_What is required_: Please repeat the records below exactly, but only from the line that contains "[le_div_iff₀ (pow_pos two_pos n)]" onward, ending with the last line.

_Records provided_:
/-- **CONVOLVED member crossed PH row, mirror** (`row(c,y)`, transfer `c + y − Qm`, window centre `Qm − y`). -/
theorem Wx_member_conv_le' {L M : ℕ} [NeZero L] [NeZero M] (β μ : ℝ) (K : TrigPolyC4v) {A : ℝ} {u : RenConsts → ℝ} (h : TwoShellFrameAreaAt A u)
    (hA : 0 ≤ A) {R : RenConsts} (hR : R.WF2) {U : ℝ} (hU : 0 < U) (hUu : U ≤ u R) (hμ : μ ∈ klWindowC) {N : ℕ} (hK : FrameOK R U N μ K)
    (hβm : klBetaMin ≤ β) (hβL : β ≤ L) (n : ℕ) {j : ℕ} (hj : n + 1 ≤ j) (hj'β : π / (4 * β) ≤ klScale klE0 (n + 1)) {t : ℝ} (ht : t ∈ Icc (0 : ℝ) 1)
    (hGδ : (4 + 8 / 3 * R.Gfr 1 * U ^ 2) * (2 * π / L) ≤ klScale klE0 (n + 1))
    (hE0 : 2 * klScale klE0 n + (4 + 8 / 3 * R.Gfr 1 * U ^ 2) * (2 * π / L) ≤ klE0) (Qm y : TorusSite 2 L)
    (ρ : TorusSite 2 L → ℝ) (hρ : ∀ c, 0 ≤ ρ c) {η₀ Aw Z : ℝ} (hη₀ : η₀ ≤ klScale klE0 (n + 1))
    (hmass : ∀ η : ℝ, η₀ ≤ η → ∑ c ∈ univ.filter (fun c : TorusSite 2 L => klTorusNorm L (c - (Qm - y)) ≤ η), ρ c ≤ Aw * η) (hZ : ∑ c, ρ c ≤ Z) (I : ℕ) :
    ∑ c : TorusSite 2 L, ρ c * ((klScale klE0 n - klScale klE0 (n + 1)) * ((β * (L : ℝ) ^ 2) ^ 3)⁻¹ *
      ∑ p : FreqMomentum L M, ∑ p' : FreqMomentum L M,
        (if matsubaraInt M p'.1 + matsubaraInt M (omega0 M) + matsubaraInt M (omega0 M) + 1 = matsubaraInt M p.1 ∧ p'.2 = p.2 + Qm - c - y then
          ‖((((softSymbolCompl L M β μ K (n + 1) j p + (hubbardCutoffWeightCT L M β μ K (klScale klE0 (n + 1)) p -
                hubbardCutoffWeightCT L M β μ K (klScale klE0 n + t * (klScale klE0 (n + 1) - klScale klE0 n)) p) : ℝ)) : ℂ) *
                (((β * (L : ℝ) ^ 2 : ℝ) : ℂ) * propCT L M β μ K p)) *
              ((((deriv (fun Λ' : ℝ => hubbardCutoffWeightCT L M β μ K Λ' p') (klScale klE0 n + t * (klScale klE0 (n + 1) - klScale klE0 n)) : ℝ)) : ℂ) *
                (((β * (L : ℝ) ^ 2 : ℝ) : ℂ) * propCT L M β μ K p')) +
            ((((deriv (fun Λ' : ℝ => hubbardCutoffWeightCT L M β μ K Λ' p) (klScale klE0 n + t * (klScale klE0 (n + 1) - klScale klE0 n)) : ℝ)) : ℂ) *
                (((β * (L : ℝ) ^ 2 : ℝ) : ℂ) * propCT L M β μ K p)) *
              ((((softSymbolCompl L M β μ K (n + 1) j p' + (hubbardCutoffWeightCT L M β μ K (klScale klE0 (n + 1)) p' -
                hubbardCutoffWeightCT L M β μ K (klScale klE0 n + t * (klScale klE0 (n + 1) - klScale klE0 n)) p') : ℝ)) : ℂ) *
                (((β * (L : ℝ) ^ 2 : ℝ) : ℂ) * propCT L M β μ K p'))‖
        else 0)) ≤
      (1024 * 15367 : ℝ) * Aw * klScale klE0 (n + 1) + 256 / 3 * ((27 / (8 * π ^ 2)) * A * (16 / π) * (10 + 50 * (4 + 8 / 3 * R.Gfr 1 * U ^ 2) * β / L)) * (Real.sqrt 2 / 4 * ((2 : ℝ) ^ n)⁻¹) * Z +
        2 * Aw * ((256 / 3 * ((27 / (8 * π ^ 2)) * A * (16 / π) * (10 + 50 * (4 + 8 / 3 * R.Gfr 1 * U ^ 2) * β / L)) * (16384 * (4 + 8 / 3 * R.Gfr 1 * U ^ 2) ^ 2) + (1024 * 15367 : ℝ) / (8 * (4 + 8 / 3 * R.Gfr 1 * U ^ 2))) * klScale klE0 (n + 1)) * I +
        (256 / 3 * ((27 / (8 * π ^ 2)) * A * (16 / π) * (10 + 50 * (4 + 8 / 3 * R.Gfr 1 * U ^ 2) * β / L)) * (16384 * (4 + 8 / 3 * R.Gfr 1 * U ^ 2) ^ 2) + (1024 * 15367 : ℝ) / (8 * (4 + 8 / 3 * R.Gfr 1 * U ^ 2))) * klScale klE0 (n + 1) * Z / (klScale klE0 (n + 1) * 2 ^ I) := by
  have hπ := Real.pi_pos
  have hβ : 0 < β := pos_of_klBetaMin_le hβm
  have hL : (0 : ℝ) < L := by exact_mod_cast Nat.pos_of_ne_zero (NeZero.ne L)
  have hGfr : ∀ j, 0 ≤ R.Gfr j := hR.wf.2.2
  have hG1 : 0 ≤ R.Gfr 1 := hGfr 1
  have hG0 : 0 < 4 + 8 / 3 * R.Gfr 1 * U ^ 2 := by nlinarith [hGfr 1, sq_nonneg U]
  have hΛ1 : 0 < klScale klE0 (n + 1) := klth_klScale_pos (n + 1)
  refine klam_sum_mul_profile_le ρ (fun c : TorusSite 2 L => (klScale klE0 n - klScale klE0 (n + 1)) * ((β * (L : ℝ) ^ 2) ^ 3)⁻¹ *
        ∑ p : FreqMomentum L M, ∑ p' : FreqMomentum L M,
          (if matsubaraInt M p'.1 + matsubaraInt M (omega0 M) + matsubaraInt M (omega0 M) + 1 = matsubaraInt M p.1 ∧ p'.2 = p.2 + Qm - c - y then
            ‖((((softSymbolCompl L M β μ K (n + 1) j p + (hubbardCutoffWeightCT L M β μ K (klScale klE0 (n + 1)) p -
                  hubbardCutoffWeightCT L M β μ K (klScale klE0 n + t * (klScale klE0 (n + 1) - klScale klE0 n)) p) : ℝ)) : ℂ) *
                  (((β * (L : ℝ) ^ 2 : ℝ) : ℂ) * propCT L M β μ K p)) *
                ((((deriv (fun Λ' : ℝ => hubbardCutoffWeightCT L M β μ K Λ' p') (klScale klE0 n + t * (klScale klE0 (n + 1) - klScale klE0 n)) : ℝ)) : ℂ) *
                  (((β * (L : ℝ) ^ 2 : ℝ) : ℂ) * propCT L M β μ K p')) +
              ((((deriv (fun Λ' : ℝ => hubbardCutoffWeightCT L M β μ K Λ' p) (klScale klE0 n + t * (klScale klE0 (n + 1) - klScale klE0 n)) : ℝ)) : ℂ) *
                  (((β * (L : ℝ) ^ 2 : ℝ) : ℂ) * propCT L M β μ K p)) *
                ((((softSymbolCompl L M β μ K (n + 1) j p' + (hubbardCutoffWeightCT L M β μ K (klScale klE0 (n + 1)) p' -
                  hubbardCutoffWeightCT L M β μ K (klScale klE0 n + t * (klScale klE0 (n + 1) - klScale klE0 n)) p') : ℝ)) : ℂ) *
                  (((β * (L : ℝ) ^ 2 : ℝ) : ℂ) * propCT L M β μ K p'))‖
          else 0)) (fun c : TorusSite 2 L => klTorusNorm L (c - (Qm - y))) I hρ
    (by positivity) (by positivity) (by norm_num) hΛ1 hη₀ hmass hZ (fun c => Wx_member_row_flat_le β μ K hK hβm hβL n hj ht _ _ _) (fun c hc => ?_)
  have e : klTorusNorm L (c - (Qm - y)) = klTorusNorm L (c + y - Qm) := by rw [show c - (Qm - y) = c + y - Qm by abel]
  rw [e] at hc
  simp only [e]
  exact Wx_member_row_le_div β μ K h hA hR hU hUu hμ hK hβm hβL n hj hj'β ht hGδ hE0 hc
import Literature.Analysis.FunctionSpaces.SquaredBesselUniqueness
import Literature.Probability.Process.DoobMaximalIneq
import Literature.Probability.Process.UCPLimit
import HarnessLib

/-!
# Existence of squared Bessel processes; well-posedness of `BESQ^δ(z₀)`

Discharge of the named facts `Literature.Analysis.FunctionSpaces.exists_squaredBessel` (`SquaredBessel.lean`) and
`Literature.Analysis.FunctionSpaces.existsUnique_squaredBessel` (`ItoProcesses.lean`; Revuz–Yor, Ch. XI, §1: "for every `δ`
and `x`, this equation has a unique strong solution"): for all real `δ, z₀` the squared Bessel
SDE `dZ = δ dt + 2√|Z| dB`, `Z₀ = z₀`, driven by the canonical Brownian motion `B = Literature.brownian`
on `(ℝ≥0 → ℝ, preWienerMeasure)`, has a strong solution adapted to the *raw* Brownian filtration
`𝓕⁰ = Literature.brownianFiltration` (`exists_squaredBessel_holds`); together with pathwise uniqueness
(`pathwiseUnique_squaredBessel_holds`, `SquaredBesselUniqueness.lean`) this gives
`existsUnique_squaredBessel_holds`.

Revuz–Yor obtain existence from the Yamada–Watanabe theorem Ch. IX, Thm (1.7) (weak existence +
pathwise uniqueness ⇒ strong existence). Here, on the canonical space with its raw filtration,
the solution is constructed directly as the limit of the **Euler–Maruyama scheme** with
truncated coefficient `σₙ = σ ∧ n` (`σ(z) = 2√|z|`, `Literature.Analysis.FunctionSpaces.besqσ`) on the dyadic grid of mesh `2⁻ⁿ`,

  `zⁿ_{k+1} = zⁿ_k + δ 2⁻ⁿ + σₙ(zⁿ_k) (B_{(k+1)/2ⁿ} - B_{k/2ⁿ})`,  `zⁿ_0 = z₀`,

whose convergence for the Hölder-`½` coefficient `σ` follows from the Yamada–Watanabe functional
(Yamada 1978; the method of Gyöngy–Rásonyi 2011). The file has three parts.

## Part 1 — the scheme and its `L²` bookkeeping

* `Literature.Analysis.FunctionSpaces.eulerPt`, `Literature.Analysis.FunctionSpaces.eulerSP` (the integrand `σₙ(zⁿ_k)` on `(k/2ⁿ, (k+1)/2ⁿ]` as a bounded
  simple process), `Literature.eulerZ n t = z₀ + δ t + (eulerSP n · B)_t` (the continuous-time Euler
  process; it interpolates the scheme, `eulerZ_grid`);
* measurability/adaptedness, the step formula `toProcess_of_times_eq_dyadicTimes`;
* the moment bound `1 + E[(zⁿ_k)²] ≤ (1 + z₀²) exp(L k/2ⁿ)`, `L = |δ| + 2 + δ²`
  (`one_add_integral_eulerPt_sq_le`), from the one-step identity
  `E[(y + V ΔB)²] = E[y²] + h E[V²]` (independent centred increment; cf. Gyöngy–Rásonyi 2011,
  Lemma 1.2);
* the one-cell increment bound `E[(Zⁿ_b - Zⁿ_a)²] ≤ 2⁻ⁿ (δ² + 4 M)` for `a = k/2ⁿ ≤ b ≤ a + 2⁻ⁿ`;
* the refinement of `eulerSP n` to the grid of mesh `2⁻ᵐ`, `m ≥ n`, and the **difference
  process** `eulerDiff n m` on that grid with `(eulerDiff n m · B) = (eulerSP n · B) - (eulerSP m · B)
  = Zⁿ - Zᵐ` (the drifts cancel), to which the Itô–Taylor estimate is applied.

## Part 2 — the scheme is Cauchy (Yamada–Watanabe `L¹` estimate)

* `integral_abs_eulerZ_sub_le_of_params` / `exists_forall_integral_abs_eulerZ_sub_le` —
  the **Yamada–Watanabe `L¹` estimate**: for every `T` and `κ > 0` there is `N` with
  `E|Zⁿ_t - Zᵐ_t| ≤ κ` for `N ≤ n ≤ m`, `t ≤ T`. Proof: `Zⁿ - Zᵐ = Rₙₘ · B` is the elementary
  integral of the difference process (`Literature.Analysis.FunctionSpaces.eulerDiff`); the Itô–Taylor estimate in expectation
  (`SimpleProcess.ito_taylor_estimate_brownian`) for the smooth Yamada–Watanabe functions `F_ε`
  (`Literature.Analysis.FunctionSpaces.ywF`, `F_ε''(x)|x| ≤ 1`) gives `E[F_ε(Zⁿ_t - Zᵐ_t)] ≤ 6t + (t/2ε) γ(n, m) + err`, where the
  cell term `E[F_ε''(D) ζ²]` is bounded through `ζ² ≤ 3(σ-σₙ)² + 12|D| + 12|ΔZⁿ| + 3(σ-σₘ)²`
  (Hölder bound `(σ(x) - σ(y))² ≤ 4|x - y|`, truncation errors `16 M/n²`, one-cell increments
  `E|ΔZⁿ| ≤ √(2⁻ⁿ(δ² + 4M))`), and `λ|x| ≤ F_ε(x) + λ ε sinh(λ + 1)`; then `λ → ∞`, `ε → 0`,
  `η → 0`, `n → ∞` in this order (Yamada 1978; the method of Gyöngy–Rásonyi 2011, Prop. 2.2/Thm 2.1,
  applied to two approximations instead of `X - Xⁿ`);
* `exists_forall_integral_eulerZ_sub_sq_le` — the **`L²` estimate** `E[(Zⁿ_t - Zᵐ_t)²] ≤ κ`
  (Itô isometry for `Rₙₘ` and the `L¹` estimate inside the Hölder bound);
* `cauchy_ucp_eulerM` — by Doob's maximal inequality the martingale parts
  `Mⁿ = Literature.eulerM n = eulerSP n · B` are Cauchy uniformly on compacts in probability.

## Part 3 — the limit is a squared Bessel process

The martingale parts `Mⁿ` converge u.c.p. (`Literature.Probability.Process.exists_tendstoUCP_of_cauchy`) to a strongly
adapted process with a.s. continuous paths, of which we take the progressive version `J`
(`Literature.Analysis.FunctionSpaces.dyadicReg`; jointly measurable). Then:

* `Mⁿ_t → J_t` in `L²` (Fatou along the a.s. convergent subsequence and the `L²` Cauchy
  estimate), `J_t ∈ L²`, and **`J` is a martingale** for the raw filtration (set integrals
  pass to the limit) — so the local-martingale conjunct of `IsItoIntegral` holds with the
  constant localising sequence;
* the Euler integrands `eulerSP n = σₙ(Zⁿ(⌊·⌋ₙ))` **approximate `σ(Z)`**, `Z = z₀ + δ t + J`
  (`Literature.Analysis.FunctionSpaces.eulerLimitZ`), in `L²(ds ⊗ P)` on every `[0, t]` (truncation error, one-cell increments,
  and `E|Zⁿ_s - Z_s| → 0`), hence in the sense `SimpleProcess.IsApproxSeq` (Tonelli + Markov);
  since their elementary integrals converge u.c.p. to `J`, the "for every approximating sequence"
  clause follows from `tendstoUCP_of_isApproxSeq_brownian`. Thus `IsItoIntegral (σ ∘ Z) B J` and
  `Z` is a strong solution (`exists_isSquaredBesselProcess`).

## References

* D. Revuz, M. Yor, *Continuous Martingales and Brownian Motion* (3rd ed., 1999), Ch. XI, §1,
  p. 439 and Def. (1.1); Ch. IX, Def. (1.2), (1.5), Thm (1.7), Thm (3.5)(ii); Ch. II, Thm (1.7)
  (Doob's inequality); Ch. IV, Def. (2.3), Thm (2.2), Thm (2.12), Prop. (2.13).
* T. Yamada, *Sur une construction des solutions d'équations différentielles stochastiques dans
  le cas non-lipschitzien*, Sém. Probab. XII, LNM 649 (1978), 114–131 (Euler–Maruyama
  approximation under the Yamada–Watanabe condition).
* I. Gyöngy, M. Rásonyi, *A note on Euler approximations for SDEs with Hölder continuous
  diffusion coefficients*, Stoch. Proc. Appl. 121 (2011), 2189–2200, Lemma 1.2, Prop. 2.2,
  Thm 2.1.
* T. Yamada, S. Watanabe, *On the uniqueness of solutions of stochastic differential equations*,
  J. Math. Kyoto Univ. 11 (1971), 155–167, Thm 1.
-/

open MeasureTheory ProbabilityTheory Filter Finset
open scoped NNReal ENNReal Topology

noncomputable section

namespace Literature.Analysis.FunctionSpaces

/-! ## Part 1 — the Euler–Maruyama scheme and its `L²` bookkeeping -/

/-! ### Dyadic-grid simple processes: construction with in-range measurability, step formula -/

section SimpleProcess
open Literature.Probability.Process (SimpleProcess)
open Literature.Probability.Process.SimpleProcess

variable {Ω : Type*} {m : MeasurableSpace Ω} {𝓕 : Filtration ℝ≥0 m}

/-- The bounded simple process on the dyadic grid `k/2ⁿ`, `k ≤ n 2ⁿ`, with prescribed values,
measurability being required only in range.
Revuz–Yor, *Continuous Martingales and Brownian Motion* (1999), Ch. IV, Def. (2.3). [folklore] -/
def _root_.Literature.Probability.Process.SimpleProcess.onDyadic' (n : ℕ) (v : ℕ → Ω → ℝ)
    (hv : ∀ k : ℕ, k < n * 2 ^ n + 1 → StronglyMeasurable[𝓕 ((k : ℝ≥0) / 2 ^ n)] (v k))
    (hb : ∃ C, ∀ k ω, |v k ω| ≤ C) : SimpleProcess m 𝓕 where
  times := Literature.Probability.Process.dyadicTimes n
  sorted := Literature.Probability.Process.sortedLT_dyadicTimes n
  value := v
  measurable k hk := by
    have heq : (Literature.Probability.Process.dyadicTimes n).get ⟨k, hk⟩ = (k : ℝ≥0) / 2 ^ n := Literature.Probability.Process.getElem_dyadicTimes n hk
    rw [heq]
    exact hv k (by simpa using hk)
  bounded := hb

/-- The values of `onDyadic'`. [folklore] -/
@[simp] theorem _root_.Literature.Probability.Process.SimpleProcess.onDyadic'_value (n : ℕ) (v : ℕ → Ω → ℝ)
    (hv : ∀ k : ℕ, k < n * 2 ^ n + 1 → StronglyMeasurable[𝓕 ((k : ℝ≥0) / 2 ^ n)] (v k))
    (hb : ∃ C, ∀ k ω, |v k ω| ≤ C) : (onDyadic' n v hv hb).value = v := rfl

/-- The partition of `onDyadic'`. [folklore] -/
@[simp] theorem _root_.Literature.Probability.Process.SimpleProcess.onDyadic'_times (n : ℕ) (v : ℕ → Ω → ℝ)
    (hv : ∀ k : ℕ, k < n * 2 ^ n + 1 → StronglyMeasurable[𝓕 ((k : ℝ≥0) / 2 ^ n)] (v k))
    (hb : ∃ C, ∀ k ω, |v k ω| ≤ C) : (onDyadic' n v hv hb).times = Literature.Probability.Process.dyadicTimes n := rfl

/-- In range, the values of a dyadic-grid simple process are `𝓕_{k/2ⁿ}`-strongly measurable.
[folklore] -/
theorem _root_.Literature.Probability.Process.SimpleProcess.stronglyMeasurable_value_of_times_eq_dyadicTimes (H : SimpleProcess m 𝓕) {n : ℕ}
    (h : H.times = Literature.Probability.Process.dyadicTimes n) {k : ℕ} (hk : k < n * 2 ^ n + 1) :
    StronglyMeasurable[𝓕 ((k : ℝ≥0) / 2 ^ n)] (H.value k) := by
  have := H.stronglyMeasurable_value (i := k) (by rw [h]; simpa using hk)
  rwa [H.time_of_times_eq_dyadicTimes h hk] at this

/-- **The step formula on the dyadic grid**: for `0 < s ≤ n`, a simple process on the dyadic
grid of mesh `2⁻ⁿ` takes at `s` its value of index `⌈s 2ⁿ⌉ - 1` (the cell
`(k/2ⁿ, (k+1)/2ⁿ] ∋ s`). [folklore] -/
theorem _root_.Literature.Probability.Process.SimpleProcess.toProcess_of_times_eq_dyadicTimes (H : SimpleProcess m 𝓕) {n : ℕ}
    (h : H.times = Literature.Probability.Process.dyadicTimes n) {s : ℝ≥0} (hs0 : 0 < s) (hsn : s ≤ n) (ω : Ω) :
    H.toProcess s ω = H.value (⌈(s : ℝ) * 2 ^ n⌉₊ - 1) ω := by
  set k : ℕ := ⌈(s : ℝ) * 2 ^ n⌉₊ - 1 with hk
  have h2 : (0 : ℝ) < 2 ^ n := pow_pos two_pos n
  have hs2 : 0 < (s : ℝ) * 2 ^ n := mul_pos (by exact_mod_cast hs0) h2
  have hceil : 1 ≤ ⌈(s : ℝ) * 2 ^ n⌉₊ := Nat.one_le_iff_ne_zero.2 (Nat.ceil_pos.2 hs2).ne'
  have hk1 : k + 1 = ⌈(s : ℝ) * 2 ^ n⌉₊ := by omega
  have hkle : k + 1 ≤ n * 2 ^ n := by
    rw [hk1]
    refine Nat.ceil_le.2 ?_
    have : (s : ℝ) ≤ n := by exact_mod_cast hsn
    push_cast
    nlinarith
  have hklen : k + 1 < H.times.length := by rw [h]; simp; omega
  refine toProcess_eq_value_of_mem_Ioc _ hklen ?_ ω
  rw [H.time_of_times_eq_dyadicTimes h (by omega), H.time_of_times_eq_dyadicTimes h (by omega)]
  constructor
  · rw [div_lt_iff₀ (pow_pos two_pos n)]
    have : (k : ℝ) < (s : ℝ) * 2 ^ n := by
      have := Nat.ceil_lt_add_one hs2.le
      rw [← hk1] at this
      push_cast at this
      linarith
    exact_mod_cast this
  · rw [le_div_iff₀ (pow_pos two_pos n)]
    have : (s : ℝ) * 2 ^ n ≤ ((k + 1 : ℕ) : ℝ) := by
      rw [hk1]; exact Nat.le_ceil _
    exact_mod_cast this

/-- The sampling index is in range: for `0 < s ≤ n`, `⌈s 2ⁿ⌉ - 1 < n 2ⁿ`. [folklore] -/
theorem _root_.Literature.Probability.Process.SimpleProcess.ceil_sub_one_lt {n : ℕ} {s : ℝ≥0} (hs0 : 0 < s) (hsn : s ≤ n) :
    ⌈(s : ℝ) * 2 ^ n⌉₊ - 1 < n * 2 ^ n := by
  have h2 : (0 : ℝ) < 2 ^ n := pow_pos two_pos n
  have hs2 : 0 < (s : ℝ) * 2 ^ n := mul_pos (by exact_mod_cast hs0) h2
  have hceil : 1 ≤ ⌈(s : ℝ) * 2 ^ n⌉₊ := Nat.one_le_iff_ne_zero.2 (Nat.ceil_pos.2 hs2).ne'
  have : ⌈(s : ℝ) * 2 ^ n⌉₊ ≤ n * 2 ^ n := by
    refine Nat.ceil_le.2 ?_
    have : (s : ℝ) ≤ n := by exact_mod_cast hsn
    push_cast
    nlinarith
  omega

end SimpleProcess

/-- The left end point `sampleLeft n s = (⌈s 2ⁿ⌉ - 1)/2ⁿ` of the dyadic cell of `s > 0`
satisfies `sampleLeft n s ≤ s ≤ sampleLeft n s + 2⁻ⁿ`. [folklore] -/
theorem le_sampleLeft_add {n : ℕ} {s : ℝ≥0} (hs0 : 0 < s) :
    Literature.Probability.Process.sampleLeft n s ≤ s ∧ s ≤ Literature.Probability.Process.sampleLeft n s + 1 / 2 ^ n := by
  obtain ⟨h1, h2⟩ := Literature.Probability.Process.sampleLeft_le_and_sub_le (n := n) hs0
  refine ⟨h1, ?_⟩
  rw [← NNReal.coe_le_coe, NNReal.coe_add, NNReal.coe_div, NNReal.coe_one, NNReal.coe_pow,
    NNReal.coe_ofNat]
  linarith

_Answer box_:
  · rw [le_div_iff₀ (pow_pos two_pos n)]
    have : (s : ℝ) * 2 ^ n ≤ ((k + 1 : ℕ) : ℝ) := by
      rw [hk1]; exact Nat.le_ceil _
    exact_mod_cast this

/-- The sampling index is in range: for `0 < s ≤ n`, `⌈s 2ⁿ⌉ - 1 < n 2ⁿ`. [folklore] -/
theorem _root_.Literature.Probability.Process.SimpleProcess.ceil_sub_one_lt {n : ℕ} {s : ℝ≥0} (hs0 : 0 < s) (hsn : s ≤ n) :
    ⌈(s : ℝ) * 2 ^ n⌉₊ - 1 < n * 2 ^ n := by
  have h2 : (0 : ℝ) < 2 ^ n := pow_pos two_pos n
  have hs2 : 0 < (s : ℝ) * 2 ^ n := mul_pos (by exact_mod_cast hs0) h2
  have hceil : 1 ≤ ⌈(s : ℝ) * 2 ^ n⌉₊ := Nat.one_le_iff_ne_zero.2 (Nat.ceil_pos.2 hs2).ne'
  have : ⌈(s : ℝ) * 2 ^ n⌉₊ ≤ n * 2 ^ n := by
    refine Nat.ceil_le.2 ?_
    have : (s : ℝ) ≤ n := by exact_mod_cast hsn
    push_cast
    nlinarith
  omega

end SimpleProcess

/-- The left end point `sampleLeft n s = (⌈s 2ⁿ⌉ - 1)/2ⁿ` of the dyadic cell of `s > 0`
satisfies `sampleLeft n s ≤ s ≤ sampleLeft n s + 2⁻ⁿ`. [folklore] -/
theorem le_sampleLeft_add {n : ℕ} {s : ℝ≥0} (hs0 : 0 < s) :
    Literature.Probability.Process.sampleLeft n s ≤ s ∧ s ≤ Literature.Probability.Process.sampleLeft n s + 1 / 2 ^ n := by
  obtain ⟨h1, h2⟩ := Literature.Probability.Process.sampleLeft_le_and_sub_le (n := n) hs0
  refine ⟨h1, ?_⟩
  rw [← NNReal.coe_le_coe, NNReal.coe_add, NNReal.coe_div, NNReal.coe_one, NNReal.coe_pow,
    NNReal.coe_ofNat]
  linarith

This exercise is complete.